5 Reinforcement learning in Dynamic resource allocation

In this scenario, both resource points and demand points exhibit dynamic variability, where their positions, quantities, or characteristics may change over time. For instance, considering mobile services in urban settings such as traffic flow control (Koch et al., 2023), cloud computing service allocation (Jeyaraj et al., 2023), bike-sharing (DeMaio, 2009), taxi service (Yang & Wong, 1998), or mobile application-based services (Ervasti & Helaakoski, 2010), the positions and quantities of resources might fluctuate in response to user demands, which themselves can vary based on both time and location. In such cases, resource allocation necessitates real-time adjustments based on the dynamic changes in demand and resource availability.

5.1 Taxi order matching

In the taxi order matching problem, since both supply and demand are dynamic, the uncertainty comes from the constant location of the demand point, initial locations of the driver and required travel times. In this resource allocation scenario, the highly dynamic supply and demand position relationship and the acquisition of long-term revenue are complex challenges. Reinforcement learning optimised for this scenario aims to improve the service quality of the resource matching system and the total income of drivers over a long period of time. When researchers use reinforcement learning to build a taxi order matching model, they can be divided into two modes: single-agent training and multi-agent training according to the settings of agents.

5.1.1 Single-agent model

In single-agent model, all agents are defined with the same state, action space, and reward definition. The researchers trained the agent with the experience trajectories of all drivers and applied them to generate matching policies. In this model, although the system is multi-agent from a global perspective, only a single agent is considered in the training phase. The most commonly used state elements include current vehicle location, passenger location, and order details (Al-Abbasi et al., 2019; Holler et al., 2019; Tang et al., 2019; Wang et al., 2018; Xu et al., 2018). These order details include, in addition to existing orders, forecasted demand information derived from forecasting models. For example, Zhou et al. (2023) proposed the ATD3-RO algorithm, which combines adaptive Twin Delayed Deep Deterministic Policy Gradient with robust optimization to perform order prediction in uncertain passenger scenarios. Yang et al. (2021) modelled each demand as an agent and trained a value network to estimate the demand rather than the worker's value, further performing a separate many-to-many matching process based on the learned value.This approach aims to facilitate taxi order matching based on future order predictions even in situations with passenger uncertainties. Additionally, some methods involve environment discretization into grids and utilize graph-based approaches to depict state characteristics (Gao et al., 2018; Haliem et al., 2021; Rong et al., 2016; Verma et al., 2017). In more specific scenarios, such as operations involving new energy taxis, researchers have included the battery storage of vehicles as part of the state (Shi et al., 2019; Tu et al., 2023).

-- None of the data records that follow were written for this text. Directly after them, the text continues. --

import Literature.Combinatorics.Optimization.HexagonComplexPsdRank
import Literature.Combinatorics.Optimization.PsdRankFidelityLowerBounds
import HarnessLib

/-!
# The psd rank of the disjointness matrix, tensoring, and Hadamard square roots
# (Lee–Wei–de Wolf 2017, §3: Lemma 2, Lemma 10, Theorem 11, Lemma 12, Lemma 13, Theorem 14,
# Example 15, Theorem 16; §6.1: Theorem 43 (real form), Proposition 44) — all PROVED

Source: T. Lee, Z. Wei, R. de Wolf, *Some upper and lower bounds on PSD-rank*, Math. Program. 162
(2017) 495–521 = arXiv:1407.4308 [LeeWeiDeWolf2017]; held text `paper:arxiv-1407.4308`, p07
(`pNN` = held-text chunk). In this source "PSD-rank" allows complex Hermitian psd factors (p05:
"we allow the matrices of the PSD-factorization to be arbitrary Hermitian PSD matrices"), i.e. it is
the tree's `HasComplexPsdFactorization` (`HexagonComplexPsdRank.lean`); the real statements follow
(`HasPsdFactorization.toComplex`).

Printed statements (p05/p07, verbatim). "**Lemma 2.** ([Zha12]) If `A` is a nonnegative matrix, then
`rank_psd(A) ≤ min_{M : M ∘ M̄ = A} rank(M)`." "**Theorem 11.** Let `A` be an `m`-by-`n` nonnegative
matrix, and `A'` be the entry-wise square root of `A` [...]. If every column of `A'` has no dominant
entry, then the PSD-rank of `A` is less than `m`." (proof: phases making every column of
`M = A' ∘ e^{iθ}` sum to zero, so the rows of `M` are dependent, then Lemma 2). "**Example 15.** Let
`A = [1 a; a 1]` [...] for `a ∈ [−1+√2, 1+√2] \ {1}` we have `rank_psd(A ⊗ A) < rank_psd(A)²`."
"**Theorem 16.** If `A` is a nonnegative matrix, then `rank_psd(A) ≤ rank_psd^ℝ(A) ≤ 2 rank_psd(A)`."
 "**Lemma 12.** If `P₁` and `P₂` are two nonnegative matrices,
then it holds that `rank_psd(P₁ ⊗ P₂) ≤ rank_psd(P₁) rank_psd(P₂)`." (factors `C_i ⊗ E_k`,
`D_j ⊗ F_l`). "The disjointness function, `DISJ_n(x,y)`, is defined to be `1` if `x ∩ y = ∅` and `0`
otherwise. We denote its corresponding `2ⁿ`-by-`2ⁿ` matrix by `D_n` [...] **Lemma 13.** Suppose `A`
is an `m`-by-`n` nonnegative matrix, and has the following block expression, `A = [B C; D 0]`.
Then `rank_psd(A) ≥ rank_psd(C) + rank_psd(D)`." (proof: the supports of `Σ_{i>k} E_i` and
`Σ_{j>l} F_j` are orthogonal, and their dimensions are at least `rank_psd(D)`, `rank_psd(C)`; "also
found independently by Gábor Braun and Sebastian Pokutta"). "**Theorem 14.** `rank_psd(D_n) = 2ⁿ`."
(proof: `D_{k+1} = [D_k D_k; D_k 0]`, Lemma 13, `rank_psd(D_1) = 2`; `≤` by Lemma 12 and
`D_k = D_1^{⊗k}`).

## Contents

* `HasComplexPsdFactorization.kronecker` (= `LeeWeiDeWolf2017_lemma12`) — **Lemma 12**.
* `HasComplexPsdFactorization.exists_add_le_of_zero_block` (= `LeeWeiDeWolf2017_lemma13`) — **Lemma
  13**, for an arbitrary zero block `M(ρ₂ a, γ₂ b) = 0` (row maps `ρ₁, ρ₂`, column maps `γ₁, γ₂`,
  no disjointness or bijectivity needed): a size-`r` factorization yields factorizations of the
  blocks `C = M(ρ₁ ·, γ₂ ·)` and `D = M(ρ₂ ·, γ₁ ·)` of sizes `r₁ + r₂ ≤ r`. Proof as printed, in the
  form of the tree's `PrakashEtAl2017_lemma4_holds` (`CompletelyPsdRank.lean`): `Tr(E_iF_j) = 0`
  gives `E_iF_j = 0`; with `G = ⋂_{j right} ker F_j` the bottom `E_i` have range in `G`, the right
  `F_j` in `Gᗮ`; compress by orthonormal bases (`Z ↦ UᴴZU`), sizes `dim G + dim Gᗮ = r`.
* `disjointnessMatrix n : (Fin n → Bool) → (Fin n → Bool) → ℝ` (`x, y ⊆ [n]` as bit strings),
  `disjointnessMatrix_cons_cons` (the block recursion `D_{k+1} = [D_k D_k; D_k 0]` on the first
  bit), `two_pow_le_of_hasComplexPsdFactorization_disjointnessMatrix` (`≥ 2ⁿ`, induction with Lemma
  13), `hasComplexPsdFactorization_disjointnessMatrix` (`≤ 2ⁿ`; here simply because `D_n` has `2ⁿ`
  nonnegative rows, `HasPsdFactorization.of_entry_nonneg_card_rows`, instead of the printed tensor
  route), **`LeeWeiDeWolf2017_thm14`** (`rank_psd^ℂ(D_n) = 2ⁿ` exactly) and the real form
  `disjointnessMatrix_psdRank` (`rank_psd^ℝ(D_n) = 2ⁿ`).
* (appended) `HasComplexPsdFactorization.mono` (padding by an isometry); **Lemma 2**
  (`HasComplexPsdFactorization.of_normSq_rank`, `LeeWeiDeWolf2017_lemma2`: `A = M ∘ M̄ ⇒
  rank_psd^ℂ A ≤ rank M`, by a rank factorization of `M` and `of_normSq`); the **mechanism of
  Theorem 11** (`HasComplexPsdFactorization.of_normSq_of_colSum_eq_zero`: a Hadamard square root
  with vanishing column sums gives `rank_psd^ℂ ≤ m − 1`; Lemma 10's phase construction is NOT
  transcribed); **Theorem 16** (`LeeWeiDeWolf2017_thm16`, both halves from
  `HexagonComplexPsdRank.lean`); **Example 15** (`lwdwPair`, `lwdwPairTensor`, the explicit root
  `lwdwRoot` with phase `lwdwPhase`, `cos θ = (a−1)/(2√a)`: `hasComplexPsdFactorization_lwdwPairTensor_three`
  for all `a > 0` with `(a−1)² ≤ 4a`, `two_le_of_hasComplexPsdFactorization_lwdwPair` for `a ≠ ±1`,
  and `LeeWeiDeWolf2017_ex15` on the printed range `a ∈ [√2−1, √2+1] \ {1}`:
  `rank_psd^ℂ(A ⊗ A) ≤ 3 < 4 ≤ rank_psd^ℂ(A)²`).
* (appended) **Lemma 10** (`LeeWeiDeWolf2017_lemma10`: a nonnegative vector without dominant entry
  admits unit phases with `Σ v_j e^{iθ_j} = 0`; proved in the quantitative form
  `exists_units_normSq_sum_eq` — every length `ρ` allowed by the polygon inequalities is attained —
  by induction on `m`, closing one side at a time with the law of cosines
  `exists_unit_normSq_add_eq`, instead of the printed grouping into a triangle) and **Theorem 11 in
  full** (`LeeWeiDeWolf2017_thm11`: no dominant entry in any column of `√A` ⇒ `rank_psd^ℂ(A) ≤ m − 1`).
* (appended) **§6.1, approximations of the identity** (p13): `LeeWeiDeWolf2017_thm43_real` — Theorem 43
  (`rank_psd ≥ n/(1 + ε(n−1))` for an `ε`-approximation of the identity) for the tree's REAL
  factorizations, through the real `B₄` bound `LeeWeiDeWolf2017_thm24_real`
  (`PsdRankFidelityLowerBounds.lean`); `offDiagConst n ε` (ones on the diagonal, `ε` off it) and
  **Proposition 44**: `LeeWeiDeWolf2017_prop44_notFull` (`ε ≥ 1/(n−1)²`, `n ≥ 3` ⇒ complex psd rank
  `≤ n − 1`, by Theorem 11; scope note: for `n = 2` the printed claim needs `ε ≤ 1`) and
  `LeeWeiDeWolf2017_prop44_full_real` (`ε < 1/(n−1)²` ⇒ every real psd factorization has size `≥ n`);
  **Proposition 45** (`LeeWeiDeWolf2017_prop45`: `I_k ⊗ B`, `B = A_{1/(m−1)²}` of size `m ≥ 3`, has
  complex psd rank `≤ k(m−1) = n − n/m`, by Lemma 12).
-/

noncomputable section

Trip price and profit have become the ultimate optimization objectives in this scenario. However, in setting rewards, researchers consider various factors, such as travel distance, waiting time, and the probability of successful transactions. Some improved algorithms based on Q-learning have been employed in this model. Wang et al. (2019a, 2019b) introduced the dynamic bipartite graph matching (DBGM) problem, taking a holistic system perspective. They trained an agent that encapsulated the entire request list and employed a restricted Q-learning algorithm to optimize decision duration, resulting in near-maximized rewards. Sanket Shah et al. (2020) proposed a Neural Network-based Approximate Dynamic Programming (ADP) framework for a carpooling system, where ADP and neural networks were employed to learn approximate value functions, and DQN was utilized to stabilize the neural ADP. Guo et al. (2020) incorporated vehicle scheduling and route planning, using DDQN to balance passenger service quality against historical data-derived system operating costs. Specifically, the system considers reassigning idle vehicles to optimize vehicle route decisions. Then, through dynamic programming, a vehicle allocation plan is suggested based on learned values from vehicle routing. Wang et al. (2023a, 2023b) addressed passenger transfer issues in ride-sharing scenarios, allowing passengers to transfer between vehicles at transfer stations. By combining DQN with Integer Linear Programming (Verma & Sharma, 2020), they employed ILP to achieve optimal online scheduling and matching strategies for each decision stage, using DQN to learn approximate state values for each vehicle. This combination introduced specific policies to limit state space and reduce computational complexity. Tu et al. (2023) utilized a spatiotemporal NN approach to extract taxi demand patterns, combining this with DDQN to form a Spatiotemporal Double Deep Q Network aiming to maximize daily profits.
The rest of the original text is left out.